* _About this task_:
Copy each line below that contains "HubbardSuperconductivity".

* _Data for processing_:

——

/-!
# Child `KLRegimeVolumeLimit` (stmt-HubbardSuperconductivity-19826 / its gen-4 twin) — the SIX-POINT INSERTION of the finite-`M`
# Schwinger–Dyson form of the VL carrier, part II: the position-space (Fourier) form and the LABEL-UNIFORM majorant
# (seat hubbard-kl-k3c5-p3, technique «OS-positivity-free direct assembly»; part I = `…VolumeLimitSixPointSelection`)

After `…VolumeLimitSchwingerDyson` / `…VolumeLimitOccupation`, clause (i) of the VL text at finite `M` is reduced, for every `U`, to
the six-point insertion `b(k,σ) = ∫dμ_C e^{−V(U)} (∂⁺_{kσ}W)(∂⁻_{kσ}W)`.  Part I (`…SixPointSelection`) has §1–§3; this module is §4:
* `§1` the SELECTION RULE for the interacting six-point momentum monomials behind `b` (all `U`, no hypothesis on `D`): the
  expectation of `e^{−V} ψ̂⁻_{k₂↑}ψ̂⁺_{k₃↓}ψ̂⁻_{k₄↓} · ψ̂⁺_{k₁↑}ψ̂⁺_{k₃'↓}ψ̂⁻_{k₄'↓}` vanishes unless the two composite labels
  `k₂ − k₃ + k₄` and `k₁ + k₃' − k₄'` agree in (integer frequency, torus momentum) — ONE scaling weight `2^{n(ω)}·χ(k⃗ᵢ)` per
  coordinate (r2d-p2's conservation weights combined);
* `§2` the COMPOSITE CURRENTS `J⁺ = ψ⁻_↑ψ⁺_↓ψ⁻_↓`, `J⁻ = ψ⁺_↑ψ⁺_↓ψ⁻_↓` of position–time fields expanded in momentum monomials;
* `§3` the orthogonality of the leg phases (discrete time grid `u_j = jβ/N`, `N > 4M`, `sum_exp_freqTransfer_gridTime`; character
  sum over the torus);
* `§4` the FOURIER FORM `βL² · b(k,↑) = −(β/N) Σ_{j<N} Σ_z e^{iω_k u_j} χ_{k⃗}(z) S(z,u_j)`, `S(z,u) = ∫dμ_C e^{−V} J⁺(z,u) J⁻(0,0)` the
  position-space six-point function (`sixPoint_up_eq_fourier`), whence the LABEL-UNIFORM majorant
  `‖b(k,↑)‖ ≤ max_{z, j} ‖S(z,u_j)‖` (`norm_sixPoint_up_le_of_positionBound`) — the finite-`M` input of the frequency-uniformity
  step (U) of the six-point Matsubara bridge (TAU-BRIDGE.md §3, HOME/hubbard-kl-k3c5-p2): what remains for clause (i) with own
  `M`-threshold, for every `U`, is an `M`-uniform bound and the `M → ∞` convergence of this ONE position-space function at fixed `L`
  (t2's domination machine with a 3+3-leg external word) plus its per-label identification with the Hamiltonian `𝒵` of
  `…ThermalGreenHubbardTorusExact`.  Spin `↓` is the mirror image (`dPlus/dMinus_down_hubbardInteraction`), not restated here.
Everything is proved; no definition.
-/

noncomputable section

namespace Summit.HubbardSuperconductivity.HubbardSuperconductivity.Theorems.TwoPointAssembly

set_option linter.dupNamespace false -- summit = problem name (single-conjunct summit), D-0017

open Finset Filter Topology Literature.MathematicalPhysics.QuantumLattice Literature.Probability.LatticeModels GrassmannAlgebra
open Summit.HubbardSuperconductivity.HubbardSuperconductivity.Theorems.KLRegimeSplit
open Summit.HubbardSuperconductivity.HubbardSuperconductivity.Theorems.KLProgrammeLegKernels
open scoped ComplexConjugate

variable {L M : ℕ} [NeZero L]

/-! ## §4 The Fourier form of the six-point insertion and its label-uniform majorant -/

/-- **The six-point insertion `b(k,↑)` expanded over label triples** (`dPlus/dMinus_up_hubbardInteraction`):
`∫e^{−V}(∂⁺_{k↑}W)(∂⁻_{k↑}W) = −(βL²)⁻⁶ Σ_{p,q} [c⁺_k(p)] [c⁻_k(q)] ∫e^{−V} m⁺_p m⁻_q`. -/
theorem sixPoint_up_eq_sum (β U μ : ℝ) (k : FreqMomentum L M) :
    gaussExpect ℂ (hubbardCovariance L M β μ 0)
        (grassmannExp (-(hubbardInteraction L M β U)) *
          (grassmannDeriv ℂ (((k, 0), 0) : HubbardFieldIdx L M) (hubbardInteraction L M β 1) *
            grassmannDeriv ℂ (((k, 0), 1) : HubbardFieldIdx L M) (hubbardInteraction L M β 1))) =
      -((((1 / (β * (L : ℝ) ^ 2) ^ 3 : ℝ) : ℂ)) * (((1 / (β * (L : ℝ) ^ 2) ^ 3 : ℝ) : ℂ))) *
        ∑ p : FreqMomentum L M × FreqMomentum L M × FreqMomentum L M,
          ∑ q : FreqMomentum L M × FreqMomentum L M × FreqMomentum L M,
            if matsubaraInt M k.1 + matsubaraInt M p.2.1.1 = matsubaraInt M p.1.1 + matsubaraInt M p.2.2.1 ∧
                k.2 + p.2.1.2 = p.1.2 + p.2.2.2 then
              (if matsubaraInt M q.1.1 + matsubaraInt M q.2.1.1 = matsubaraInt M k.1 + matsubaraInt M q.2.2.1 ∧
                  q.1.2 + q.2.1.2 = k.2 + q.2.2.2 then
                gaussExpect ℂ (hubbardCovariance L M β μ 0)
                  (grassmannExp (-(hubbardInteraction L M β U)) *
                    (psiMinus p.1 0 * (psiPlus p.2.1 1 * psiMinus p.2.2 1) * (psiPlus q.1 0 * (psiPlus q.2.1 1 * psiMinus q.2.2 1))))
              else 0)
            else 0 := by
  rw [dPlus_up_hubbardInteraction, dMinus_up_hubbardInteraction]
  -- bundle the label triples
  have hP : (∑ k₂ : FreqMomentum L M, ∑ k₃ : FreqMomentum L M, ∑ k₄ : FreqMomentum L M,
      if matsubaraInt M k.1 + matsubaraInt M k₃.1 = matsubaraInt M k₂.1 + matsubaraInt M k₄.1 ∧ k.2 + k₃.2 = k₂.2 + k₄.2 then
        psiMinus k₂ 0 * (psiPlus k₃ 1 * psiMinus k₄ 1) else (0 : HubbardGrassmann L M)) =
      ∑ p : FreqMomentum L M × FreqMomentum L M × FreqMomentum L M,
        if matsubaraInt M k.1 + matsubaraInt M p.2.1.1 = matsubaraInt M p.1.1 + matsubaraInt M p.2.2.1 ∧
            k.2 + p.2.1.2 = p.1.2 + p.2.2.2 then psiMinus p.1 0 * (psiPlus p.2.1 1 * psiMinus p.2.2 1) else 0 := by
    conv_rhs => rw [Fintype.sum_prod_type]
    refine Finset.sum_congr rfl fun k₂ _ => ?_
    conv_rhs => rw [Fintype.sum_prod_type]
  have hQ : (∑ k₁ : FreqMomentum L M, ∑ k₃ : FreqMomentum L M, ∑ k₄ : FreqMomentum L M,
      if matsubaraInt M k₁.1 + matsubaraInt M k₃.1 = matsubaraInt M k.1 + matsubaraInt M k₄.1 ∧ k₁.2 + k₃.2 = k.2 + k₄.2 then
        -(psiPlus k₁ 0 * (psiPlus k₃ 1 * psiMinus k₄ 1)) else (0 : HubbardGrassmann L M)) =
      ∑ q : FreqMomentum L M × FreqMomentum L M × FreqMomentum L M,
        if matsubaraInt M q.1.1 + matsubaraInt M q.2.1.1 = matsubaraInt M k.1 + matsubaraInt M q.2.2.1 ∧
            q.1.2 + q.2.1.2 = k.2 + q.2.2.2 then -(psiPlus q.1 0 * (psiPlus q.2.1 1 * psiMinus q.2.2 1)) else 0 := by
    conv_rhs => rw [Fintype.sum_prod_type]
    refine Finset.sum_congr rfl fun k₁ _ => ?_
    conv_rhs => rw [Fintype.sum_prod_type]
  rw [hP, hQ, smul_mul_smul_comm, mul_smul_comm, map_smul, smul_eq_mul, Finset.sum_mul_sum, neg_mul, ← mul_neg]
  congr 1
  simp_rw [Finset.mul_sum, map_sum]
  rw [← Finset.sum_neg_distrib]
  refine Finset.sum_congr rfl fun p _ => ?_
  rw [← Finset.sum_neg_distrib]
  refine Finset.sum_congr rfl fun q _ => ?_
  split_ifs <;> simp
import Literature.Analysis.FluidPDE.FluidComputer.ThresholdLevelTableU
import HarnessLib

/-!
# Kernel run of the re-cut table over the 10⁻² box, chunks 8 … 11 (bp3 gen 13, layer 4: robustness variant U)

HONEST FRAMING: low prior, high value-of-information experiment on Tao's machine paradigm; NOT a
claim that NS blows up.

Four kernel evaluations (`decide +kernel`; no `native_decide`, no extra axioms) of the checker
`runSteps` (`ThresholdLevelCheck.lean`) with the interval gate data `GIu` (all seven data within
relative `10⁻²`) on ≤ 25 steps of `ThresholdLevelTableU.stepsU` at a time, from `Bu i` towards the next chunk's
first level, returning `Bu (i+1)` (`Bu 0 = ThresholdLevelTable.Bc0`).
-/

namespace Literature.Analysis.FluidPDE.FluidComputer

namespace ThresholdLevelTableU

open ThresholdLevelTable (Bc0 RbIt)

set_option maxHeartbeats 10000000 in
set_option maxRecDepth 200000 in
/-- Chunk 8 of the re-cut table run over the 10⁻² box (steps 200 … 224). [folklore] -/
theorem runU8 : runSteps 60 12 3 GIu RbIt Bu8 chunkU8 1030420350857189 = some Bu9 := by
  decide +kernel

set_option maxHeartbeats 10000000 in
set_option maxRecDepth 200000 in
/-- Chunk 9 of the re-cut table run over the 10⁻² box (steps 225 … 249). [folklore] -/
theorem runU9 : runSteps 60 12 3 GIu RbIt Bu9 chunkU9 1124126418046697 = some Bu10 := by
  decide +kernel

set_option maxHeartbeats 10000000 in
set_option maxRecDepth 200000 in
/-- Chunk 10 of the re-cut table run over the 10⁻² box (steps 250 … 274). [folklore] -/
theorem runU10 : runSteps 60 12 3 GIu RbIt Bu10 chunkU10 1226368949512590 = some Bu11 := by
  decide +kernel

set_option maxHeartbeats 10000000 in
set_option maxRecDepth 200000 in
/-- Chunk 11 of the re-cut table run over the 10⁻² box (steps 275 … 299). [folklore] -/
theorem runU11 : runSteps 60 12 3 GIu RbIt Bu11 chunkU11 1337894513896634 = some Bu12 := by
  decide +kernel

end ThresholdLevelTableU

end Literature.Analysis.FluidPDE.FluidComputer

——

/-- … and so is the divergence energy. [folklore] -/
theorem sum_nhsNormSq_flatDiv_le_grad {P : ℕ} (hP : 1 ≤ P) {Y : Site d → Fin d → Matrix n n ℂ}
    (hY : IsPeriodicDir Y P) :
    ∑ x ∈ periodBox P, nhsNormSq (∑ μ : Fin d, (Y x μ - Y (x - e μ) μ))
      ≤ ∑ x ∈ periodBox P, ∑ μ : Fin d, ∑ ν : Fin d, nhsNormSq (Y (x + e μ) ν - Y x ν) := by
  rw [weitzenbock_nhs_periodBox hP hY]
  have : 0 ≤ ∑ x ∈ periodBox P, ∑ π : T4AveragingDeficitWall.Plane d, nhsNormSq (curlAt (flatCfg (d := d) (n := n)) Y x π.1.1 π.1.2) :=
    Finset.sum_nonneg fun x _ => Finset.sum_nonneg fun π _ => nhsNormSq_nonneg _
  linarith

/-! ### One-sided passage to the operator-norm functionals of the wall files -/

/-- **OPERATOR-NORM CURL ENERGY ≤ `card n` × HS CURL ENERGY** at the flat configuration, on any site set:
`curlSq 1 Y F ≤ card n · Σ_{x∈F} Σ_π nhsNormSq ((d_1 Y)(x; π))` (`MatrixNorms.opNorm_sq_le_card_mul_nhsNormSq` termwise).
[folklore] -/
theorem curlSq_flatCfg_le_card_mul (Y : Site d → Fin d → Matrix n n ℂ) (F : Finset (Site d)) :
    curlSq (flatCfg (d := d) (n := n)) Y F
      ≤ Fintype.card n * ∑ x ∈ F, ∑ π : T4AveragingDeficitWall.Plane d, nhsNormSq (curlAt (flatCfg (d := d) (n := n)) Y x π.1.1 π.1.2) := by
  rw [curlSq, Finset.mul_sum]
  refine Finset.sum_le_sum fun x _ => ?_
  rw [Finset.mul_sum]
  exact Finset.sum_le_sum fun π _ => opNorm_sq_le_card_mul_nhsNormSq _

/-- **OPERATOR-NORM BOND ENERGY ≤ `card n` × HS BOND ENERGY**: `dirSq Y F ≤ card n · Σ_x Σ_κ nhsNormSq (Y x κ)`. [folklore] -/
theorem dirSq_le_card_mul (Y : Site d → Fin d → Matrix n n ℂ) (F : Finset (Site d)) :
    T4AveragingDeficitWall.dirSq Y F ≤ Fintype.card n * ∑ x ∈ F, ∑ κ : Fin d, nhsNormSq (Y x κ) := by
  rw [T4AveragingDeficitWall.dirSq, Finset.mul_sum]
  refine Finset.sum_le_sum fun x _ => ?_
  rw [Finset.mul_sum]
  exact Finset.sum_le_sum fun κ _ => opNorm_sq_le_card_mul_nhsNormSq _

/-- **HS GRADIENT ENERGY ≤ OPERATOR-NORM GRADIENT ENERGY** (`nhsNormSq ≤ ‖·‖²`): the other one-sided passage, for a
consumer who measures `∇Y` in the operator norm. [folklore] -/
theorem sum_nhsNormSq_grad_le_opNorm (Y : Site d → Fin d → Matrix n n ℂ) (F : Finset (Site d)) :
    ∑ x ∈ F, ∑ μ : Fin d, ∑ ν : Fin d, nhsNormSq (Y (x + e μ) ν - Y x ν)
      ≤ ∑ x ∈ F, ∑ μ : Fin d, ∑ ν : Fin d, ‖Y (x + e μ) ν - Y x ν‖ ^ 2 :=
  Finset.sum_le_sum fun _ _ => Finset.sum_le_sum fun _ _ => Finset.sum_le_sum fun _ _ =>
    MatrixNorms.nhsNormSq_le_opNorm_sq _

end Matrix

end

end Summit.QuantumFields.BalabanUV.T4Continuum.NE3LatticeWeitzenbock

——

* _Task answer_:
# Child `KLRegimeVolumeLimit` (stmt-HubbardSuperconductivity-19826 / its gen-4 twin) — the SIX-POINT INSERTION of the finite-`M`
namespace Summit.HubbardSuperconductivity.HubbardSuperconductivity.Theorems.TwoPointAssembly
open Summit.HubbardSuperconductivity.HubbardSuperconductivity.Theorems.KLRegimeSplit
open Summit.HubbardSuperconductivity.HubbardSuperconductivity.Theorems.KLProgrammeLegKernels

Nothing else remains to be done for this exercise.